## PROMPT
Copy out, exactly, the first line of the entries below and every line after it through the one containing "References (locators only;".

(Collected data entries)
= Beginning of Section =
import Summits.BirchSwinnertonDyer.Rank1Residual.X11b.KolyvaginFrobeniusEigenparts
import HarnessLib

/-!
# T1 JET (cell `bsd-jet`), road K, input (L1) — brick A (pure algebra): a BALANCED involution on a
# finite abelian group of order `p^{2k}` and exponent `p^k`

HONEST FRAMING (programme file `BSD-LIT2PART-PROGRAMME-v1.md` §HONESTY, verbatim): «no tranche here
proves BSD; ARM L moves the LITERAL column of an r ≤ 1 census into the kernel-proved-modulo-named-print
column; ARM P changes what «named print» is worth.» THEOREMS ONLY (seat `bsd-jet-pv-1`, session g6;
`--supports stmt-BirchSwinnertonDyer-14418`, helper): no definition, no named fact, no `sorry`.
Nothing is booked; 0 classes move.

## What

The Kolyvagin-prime local term `hloc` of the H63 line (`JET.tamagawaExponent_le_mInfty_of_localInputs`,
binder `hloc`; reduced by session g5 to `#(Kum_λ ∩ ker(σ_{*,λ} − s)) = p^k`) is, at bottom, the
statement that complex conjugation acts on `E[p^k] ≅ H¹_ur(K_λ, E[p^k])` as an involution whose two
eigenspaces have `p^k` elements each (Jetchev 2008 §3.2 (2): `H¹_f(K_λ, E[p^k])^±` free of rank one
over `ℤ/p^k`). This file isolates the group theory:

* `natCard_ker_sub_id_mul_natCard_ker_add_id` — for an involution `T` of a finite abelian group `M`
  killed by an ODD `N`: `#ker(T − 1) · #ker(T + 1) = #M` (`x = m(x + Tx) + m(x − Tx)`, `2m = N + 1`);
* `natCard_le_pow_of_natCard_inf_torsionBy_le` — a subgroup `H ≤ M` killed by `p^k` whose `p`-torsion
  has at most `p` elements has at most `p^k` elements (x11b3's `natCard_torsionBy_pow_le`:
  `#H[p^j] ≤ #H[p]^j`);
* **`natCard_ker_sub_smul_id_eq_pow`** — if `#M = p^{2k}`, `p^k M = 0`, `p` odd, `T² = 1` and BOTH
  `ker(T ∓ 1) ∩ M[p]` have at most `p` elements, then `#ker(T − s) = p^k` for `s = ±1`.

Consumers: the `ℚ`-Frobenius at a Kolyvagin prime on `E[p^k]` (trace `a_ℓ ≡ 0`, so `Frob ≠ ±1` on
`E[p]`) and the adapted lift of complex conjugation on `H¹_ur(K_λ, E[p^k])`.

References (locators only; no cited FACT is declared): [cite: Jetchev2008, §3.2 (2)–(3) (p. 815)]
[cite: GrossLMS1991, §3 (3.2)–(3.4)]. Design: `Type*`-polymorphic; kernels as `AddSubgroup`s of
`T - s • AddMonoidHom.id M` to match `conjActPlace … - s • AddMonoidHom.id _` downstream. Axioms:
`propext`, `Classical.choice`, `Quot.sound`.
-/

set_option autoImplicit false

noncomputable section

open scoped Classical
open Function

namespace Summit.BirchSwinnertonDyer.Rank1Residual.JET.GlobalDuality

section Balanced

variable {M : Type*} [AddCommGroup M]

/-- Membership in `AddSubgroup.torsionBy`: `x ∈ G[n] ↔ n • x = 0`. [folklore] -/
theorem mem_torsionBy_iff_zsmul_eq_zero {n : ℤ} {x : M} :
    x ∈ AddSubgroup.torsionBy M n ↔ n • x = 0 := by
  rw [AddSubgroup.torsionBy, Submodule.mem_toAddSubgroup, Submodule.mem_torsionBy_iff]

/-- **`#ker(T − 1) · #ker(T + 1) = #M`** for an involution `T` of a finite abelian group `M` killed
by an odd `N`: `(a, b) ↦ a + b` is a bijection `ker(T − 1) × ker(T + 1) → M` (inverse
`x ↦ (m(x + Tx), m(x − Tx))`, `2m = N + 1`; the intersection is killed by `2` and by `N`).
[cite: Jetchev2008, §3.2 (p. 815), decomposition into `±`-eigenspaces for odd `p`] -/
theorem natCard_ker_sub_id_mul_natCard_ker_add_id [Finite M] {N : ℕ} (hN : Odd N)
    (hM : ∀ x : M, N • x = 0) (T : M →+ M) (hT : ∀ x, T (T x) = x) :
    Nat.card (T - AddMonoidHom.id M).ker * Nat.card (T + AddMonoidHom.id M).ker = Nat.card M := by
  obtain ⟨m, hm⟩ := hN
  -- `(m + 1) · 2 = N + 1` acts as the identity
  have h2 : ∀ x : M, (m + 1) • (2 • x) = x := fun x => by
    rw [← mul_nsmul', show (m + 1) * 2 = N + 1 by omega, add_nsmul, hM, one_nsmul, zero_add]
  have hmemA : ∀ {a : M}, a ∈ (T - AddMonoidHom.id M).ker ↔ T a = a := fun {a} => by
    rw [AddMonoidHom.mem_ker, AddMonoidHom.sub_apply, AddMonoidHom.id_apply, sub_eq_zero]
  have hmemB : ∀ {b : M}, b ∈ (T + AddMonoidHom.id M).ker ↔ T b = -b := fun {b} => by
    rw [AddMonoidHom.mem_ker, AddMonoidHom.add_apply, AddMonoidHom.id_apply, add_eq_zero_iff_eq_neg]
  let f : (T - AddMonoidHom.id M).ker × (T + AddMonoidHom.id M).ker → M := fun ab => ab.1.1 + ab.2.1
  have hf : Bijective f := by
    constructor
    · rintro ⟨⟨a, ha⟩, ⟨b, hb⟩⟩ ⟨⟨a', ha'⟩, ⟨b', hb'⟩⟩ h
      change a + b = a' + b' at h
      rw [hmemA] at ha ha'
      rw [hmemB] at hb hb'
      have hd : a - a' = b' - b := by
        rw [sub_eq_iff_eq_add, sub_add_eq_add_sub, eq_sub_iff_add_eq, h, add_comm]
      -- `d = a - a' = b' - b` is fixed and negated by `T`, so `2d = 0`, so `d = 0`
      have e1 : T (a - a') = a - a' := by rw [map_sub, ha, ha']
      have e2 : T (b' - b) = -(b' - b) := by rw [map_sub, hb, hb', neg_sub_neg, neg_sub]
      rw [hd] at e1
      rw [e1] at e2
      have h0 : 2 • (b' - b) = 0 := by
        rw [two_nsmul]
        exact add_eq_zero_iff_eq_neg.mpr e2
      have hz : b' - b = 0 := by rw [← h2 (b' - b), h0, nsmul_zero]
      have ha0 : a = a' := sub_eq_zero.mp (hd.trans hz)
      have hb0 : b = b' := (sub_eq_zero.mp hz).symm
      subst ha0 hb0
      rfl
    · intro x
      refine ⟨(⟨(m + 1) • (x + T x), ?_⟩, ⟨(m + 1) • (x - T x), ?_⟩), ?_⟩
      · rw [hmemA, map_nsmul, map_add, hT, add_comm (T x) x]
      · rw [hmemB, map_nsmul, map_sub, hT, ← neg_nsmul, neg_sub]
      · change (m + 1) • (x + T x) + (m + 1) • (x - T x) = x
        rw [← nsmul_add, add_add_sub_cancel, ← two_nsmul, h2]
  rw [← Nat.card_prod, Nat.card_congr (Equiv.ofBijective f hf)]

/-- **A subgroup killed by `p^k` whose `p`-torsion has at most `p` elements has at most `p^k`
elements**: `#H = #H[p^k] ≤ #H[p]^k ≤ p^k` (x11b3 `natCard_torsionBy_pow_le`). [folklore] -/
theorem natCard_le_pow_of_natCard_inf_torsionBy_le [Finite M] {p : ℕ} (k : ℕ) (H : AddSubgroup M)
    (hH : ∀ x ∈ H, p ^ k • x = 0)
    (h1 : Nat.card ↥(H ⊓ AddSubgroup.torsionBy M (p : ℤ)) ≤ p) : Nat.card H ≤ p ^ k := by
  -- `#H[p] ≤ p`: `H[p]` injects into `H ∩ M[p]`
  have hval : ∀ x : AddSubgroup.torsionBy H (p : ℤ), (p : ℤ) • ((x : H) : M) = 0 := fun x => by
    have hx : (p : ℤ) • (x : H) = 0 := mem_torsionBy_iff_zsmul_eq_zero.mp x.2
    rw [← AddSubgroup.coe_zsmul, hx, AddSubgroup.coe_zero]
  have h1' : Nat.card (AddSubgroup.torsionBy H (p : ℤ)) ≤ p := by
    refine le_trans (Nat.card_le_card_of_injective
      (fun x : AddSubgroup.torsionBy H (p : ℤ) =>
        (⟨((x : H) : M), ⟨(x : H).2, mem_torsionBy_iff_zsmul_eq_zero.mpr (hval x)⟩⟩ :
          ↥(H ⊓ AddSubgroup.torsionBy M (p : ℤ))))
      fun x y hxy => ?_) h1
    apply Subtype.ext; apply Subtype.ext
    exact congrArg (fun z : ↥(H ⊓ AddSubgroup.torsionBy M (p : ℤ)) => (z : M)) hxy
  -- `H = H[p^k]`
  have htop : AddSubgroup.torsionBy H ((p : ℤ) ^ k) = ⊤ := by
    ext x
    rw [mem_torsionBy_iff_zsmul_eq_zero]
    refine ⟨fun _ => AddSubgroup.mem_top x, fun _ => Subtype.ext ?_⟩
    rw [← Nat.cast_pow, natCast_zsmul, AddSubgroup.coe_nsmul, AddSubgroup.coe_zero]
    exact hH x.1 x.2
  have h := X11b.KolyvaginH44.natCard_torsionBy_pow_le h1' k
  rwa [htop, AddSubgroup.card_top] at h

/-- **A balanced involution.** Let `M` be a finite abelian group of order `p^{2k}` killed by `p^k`
(`p` an odd prime), `T` an involution of `M` such that BOTH `ker(T − 1) ∩ M[p]` and
`ker(T + 1) ∩ M[p]` have at most `p` elements (i.e. `T ≢ ±1` on each line of `M[p]`-eigenvectors —
for `E[p^k]` at a Kolyvagin prime: `tr(Frob_ℓ | E[p]) = a_ℓ ≡ 0 ≠ ±2`). Then `#ker(T − s) = p^k` for
`s = ±1`: each eigenspace has at most `p^k` elements (`natCard_le_pow_of_natCard_inf_torsionBy_le`)
and their product is `p^{2k}` (`natCard_ker_sub_id_mul_natCard_ker_add_id`). This is the group
theory behind Jetchev 2008 §3.2 (2) «`H¹_f(K_λ, E[p^k])^±` free of rank one over `ℤ/p^k`» and Gross
1991 (3.4). [cite: Jetchev2008, §3.2 (2) (p. 815)] [cite: GrossLMS1991, §3 (3.3)–(3.4)] -/
theorem natCard_ker_sub_smul_id_eq_pow [Finite M] {p k : ℕ} (hp : p.Prime) (hp2 : p ≠ 2)
    (hcard : Nat.card M = p ^ (2 * k)) (hM : ∀ x : M, p ^ k • x = 0)
    (T : M →+ M) (hT : ∀ x, T (T x) = x)
    (hle : ∀ s : ℤ, s = 1 ∨ s = -1 →
      Nat.card ↥((T - s • AddMonoidHom.id M).ker ⊓ AddSubgroup.torsionBy M (p : ℤ)) ≤ p)
    {s : ℤ} (hs : s = 1 ∨ s = -1) :
    Nat.card (T - s • AddMonoidHom.id M).ker = p ^ k := by
  have hA1 : (T - (1 : ℤ) • AddMonoidHom.id M).ker = (T - AddMonoidHom.id M).ker := by
    rw [one_smul]
  have hB1 : (T - (-1 : ℤ) • AddMonoidHom.id M).ker = (T + AddMonoidHom.id M).ker := by
    rw [neg_smul, one_smul, sub_neg_eq_add]
  -- both eigenspaces have at most `p^k` elements
  have hA : Nat.card (T - AddMonoidHom.id M).ker ≤ p ^ k := by
    refine natCard_le_pow_of_natCard_inf_torsionBy_le k _ (fun x _ => hM x) ?_
    have h := hle 1 (Or.inl rfl)
    rwa [hA1] at h
  have hB : Nat.card (T + AddMonoidHom.id M).ker ≤ p ^ k := by
    refine natCard_le_pow_of_natCard_inf_torsionBy_le k _ (fun x _ => hM x) ?_
    have h := hle (-1) (Or.inr rfl)
    rwa [hB1] at h
  -- and their product is `p^{2k}`
  have hodd : Odd (p ^ k) := (hp.odd_of_ne_two hp2).pow
  have hprod := natCard_ker_sub_id_mul_natCard_ker_add_id hodd hM T hT
  rw [hcard, two_mul, pow_add] at hprod
  have hpk : 0 < p ^ k := pow_pos hp.pos k
  have hAeq : Nat.card (T - AddMonoidHom.id M).ker = p ^ k := by
    refine le_antisymm hA (Nat.le_of_mul_le_mul_right ?_ hpk)
    calc p ^ k * p ^ k = Nat.card (T - AddMonoidHom.id M).ker * Nat.card (T + AddMonoidHom.id M).ker :=
          hprod.symm
      _ ≤ Nat.card (T - AddMonoidHom.id M).ker * p ^ k := Nat.mul_le_mul_left _ hB
  have hBeq : Nat.card (T + AddMonoidHom.id M).ker = p ^ k := by
    refine le_antisymm hB (Nat.le_of_mul_le_mul_left ?_ hpk)
    calc p ^ k * p ^ k = Nat.card (T - AddMonoidHom.id M).ker * Nat.card (T + AddMonoidHom.id M).ker :=
          hprod.symm
      _ ≤ p ^ k * Nat.card (T + AddMonoidHom.id M).ker := Nat.mul_le_mul_right _ hA
  rcases hs with rfl | rfl
  · rw [hA1, hAeq]
  · rw [hB1, hBeq]

end Balanced

end Summit.BirchSwinnertonDyer.Rank1Residual.JET.GlobalDuality

end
= End of Section =
## RESULT FOR THIS TASK
import Summits.BirchSwinnertonDyer.Rank1Residual.X11b.KolyvaginFrobeniusEigenparts
import HarnessLib

/-!
# T1 JET (cell `bsd-jet`), road K, input (L1) — brick A (pure algebra): a BALANCED involution on a
# finite abelian group of order `p^{2k}` and exponent `p^k`

HONEST FRAMING (programme file `BSD-LIT2PART-PROGRAMME-v1.md` §HONESTY, verbatim): «no tranche here
proves BSD; ARM L moves the LITERAL column of an r ≤ 1 census into the kernel-proved-modulo-named-print
column; ARM P changes what «named print» is worth.» THEOREMS ONLY (seat `bsd-jet-pv-1`, session g6;
`--supports stmt-BirchSwinnertonDyer-14418`, helper): no definition, no named fact, no `sorry`.
Nothing is booked; 0 classes move.

## What

The Kolyvagin-prime local term `hloc` of the H63 line (`JET.tamagawaExponent_le_mInfty_of_localInputs`,
binder `hloc`; reduced by session g5 to `#(Kum_λ ∩ ker(σ_{*,λ} − s)) = p^k`) is, at bottom, the
statement that complex conjugation acts on `E[p^k] ≅ H¹_ur(K_λ, E[p^k])` as an involution whose two
eigenspaces have `p^k` elements each (Jetchev 2008 §3.2 (2): `H¹_f(K_λ, E[p^k])^±` free of rank one
over `ℤ/p^k`). This file isolates the group theory:

* `natCard_ker_sub_id_mul_natCard_ker_add_id` — for an involution `T` of a finite abelian group `M`
  killed by an ODD `N`: `#ker(T − 1) · #ker(T + 1) = #M` (`x = m(x + Tx) + m(x − Tx)`, `2m = N + 1`);
* `natCard_le_pow_of_natCard_inf_torsionBy_le` — a subgroup `H ≤ M` killed by `p^k` whose `p`-torsion
  has at most `p` elements has at most `p^k` elements (x11b3's `natCard_torsionBy_pow_le`:
  `#H[p^j] ≤ #H[p]^j`);
* **`natCard_ker_sub_smul_id_eq_pow`** — if `#M = p^{2k}`, `p^k M = 0`, `p` odd, `T² = 1` and BOTH
  `ker(T ∓ 1) ∩ M[p]` have at most `p` elements, then `#ker(T − s) = p^k` for `s = ±1`.

Consumers: the `ℚ`-Frobenius at a Kolyvagin prime on `E[p^k]` (trace `a_ℓ ≡ 0`, so `Frob ≠ ±1` on
`E[p]`) and the adapted lift of complex conjugation on `H¹_ur(K_λ, E[p^k])`.

References (locators only; no cited FACT is declared): [cite: Jetchev2008, §3.2 (2)–(3) (p. 815)]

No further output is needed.